Oral Presentation – MCB Retreat 2025

Created on September 05, 2025

2025

Presentation
🕒 9:00 AM – 9:15 AM, September 5, 2025
📍 Heritage Hall, I Hotel & Conference Center
👤 Tianyu Wu (Biophysics)

Precise kinetic parameters are the currency of quantitative gene-regulatory models, yet conventional “bulk” fitting masks the idiosyncratic behaviour of individual promoters. We introduce a Gillespie-based parameter-fitting pipeline that deconvolves this heterogeneity by optimising each promoter within four mechanistically defined classes—unbound (UNB), transcription-factor-only (TFO), SAGA–Mediator–Tup1 (STM), and Rap1-dominated ribosomal-protein (RP) loci—directly against RNAPII dwell-time profiles obtained with high-resolution ChEC-seq2.

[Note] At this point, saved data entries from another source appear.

/-! ## S4: the functoriality in `Π` (INPUT structure) -/

/-- **S4** (INPUT; IUTchII:Cor1.11 (b) with p. 49 l. 43 "a functorial algorithm in the triple
`(Π, G, α)`"): the functoriality IN `Π` of the codomain `(l·Δ_Θ)(Π)` of `(*bs-Gal_{G,Π})` and of the
[AbsTopIII] Cor. 1.10 (c) isomorphism, which the landed interface `GaloisPairRigidityData` does not carry:
* `quotHom h` — the isomorphism of topological groups `Π/Δ ≅ Π*/Δ*` induced by `h : Π ≅ Π*` (`Δ` is
  group-theoretic: `AbsTopMonoids.Delta_map`), PINNED by `quotHom_mk` to be the induced map on cosets,
  with its functor laws;
* `mapLD h : (l·Δ_Θ)(Π) ≅ (l·Δ_Θ)(Π*)` — "`(l·Δ_Θ)(Π)`" is the output of a functorial group-theoretic
  algorithm ([EtTh] Cor. 2.18 (i)), with functor laws;
* `corPiX_natural` — naturality of "the natural isomorphism `μ_Ẑ(G_k) ≅ μ_Ẑ(Π_X)` of [AbsTopIII],
  Corollary 1.10, (c)" (`corPiX`) with respect to `h`.
Instance owed by the producer of `GaloisPairRigidityData` over genuine data (TODO-merge: cell MERGE-MAP row
B12 / abc-iut-L4-t1 `muZhat.congr`). [claim: Mochizuki2012, status: disputed] (IUTchII §1 Cor 1.11, kurims p.49) -/
structure PiTransport (D : GaloisPairRigidityData A) : Type (u + 1) where
  /-- `Π/Δ ≅ Π*/Δ*` induced by `Π ≅ Π*` -/
  quotHom : ∀ {P Q : IsoClass S.PiX}, (P ⟶ Q) → (A.quotObj P ⟶ A.quotObj Q)
  quotHom_id : ∀ P : IsoClass S.PiX, quotHom (𝟙 P) = 𝟙 (A.quotObj P)
  quotHom_comp : ∀ {P Q R : IsoClass S.PiX} (f : P ⟶ Q) (g : Q ⟶ R),
    quotHom (f ≫ g) = quotHom f ≫ quotHom g
  /-- `quotHom h` IS the map induced on cosets -/
  quotHom_mk : ∀ {P Q : IsoClass S.PiX} (h : P ⟶ Q) (x : P.G),
    IsoClass.homIso (quotHom h) (QuotientGroup.mk x : P.G ⧸ A.Delta P) =
      (QuotientGroup.mk (IsoClass.homIso h x) : Q.G ⧸ A.Delta Q)
  /-- transport of `(l·Δ_Θ)(−)` along `Π ≅ Π*` -/
  mapLD : ∀ {P Q : IsoClass S.PiX}, (P ⟶ Q) → (D.lDeltaTheta P ≃* D.lDeltaTheta Q)
  mapLD_id : ∀ P : IsoClass S.PiX, mapLD (𝟙 P) = MulEquiv.refl (D.lDeltaTheta P)
  mapLD_comp : ∀ {P Q R : IsoClass S.PiX} (f : P ⟶ Q) (g : Q ⟶ R),
    mapLD (f ≫ g) = (mapLD f).trans (mapLD g)
  /-- naturality of the [AbsTopIII] Cor. 1.10 (c) isomorphism -/
  corPiX_natural : ∀ {P Q : IsoClass S.PiX} (h : P ⟶ Q) (x : D.muZhat (A.quotObj P)),
    D.corPiX Q (D.mapMu (quotHom h) x) = mapLD h (D.corPiX P x)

For UNB promoters, we impose near-zero occupancy of sequence-specific factors to benchmark basal noise; TFO promoters are constrained by peaks of general regulatory factors (e.g., Reb1/Abf1) plus a single activator such as Gcn4, isolating TF-driven control. STM loci require at least one SAGA core subunit (Spt7 or Ada2) and optionally Mediator Med1 or the Tup1–Cyc8 co-repressor, capturing co-activator-rich regulation. RP genes are distinguished by the canonical Rap1–Fhl1/Ifh1 module that orchestrates ribosome biogenesis.

An initial coarse- and fine-grid scan seeds a differential-evolution optimiser, refining eight kinetic rate constants per gene. This two-stage search reduces root-mean-square error three-fold relative to grid-only fitting while preserving class-specific kinetic fingerprints. The resulting promoter-resolved parameter set reveals how GRF insulation, co-activator loading, and Rap1 circuitry differentially sculpt initiation and pause-escape dynamics across the metabolic genome.

By delivering a compact, mechanistic input layer for next-generation whole-cell models, our approach bridges sequence-level regulation and systems-scale metabolism, laying the groundwork for predictive simulations of nutrient-responsive growth in Saccharomyces cerevisiae.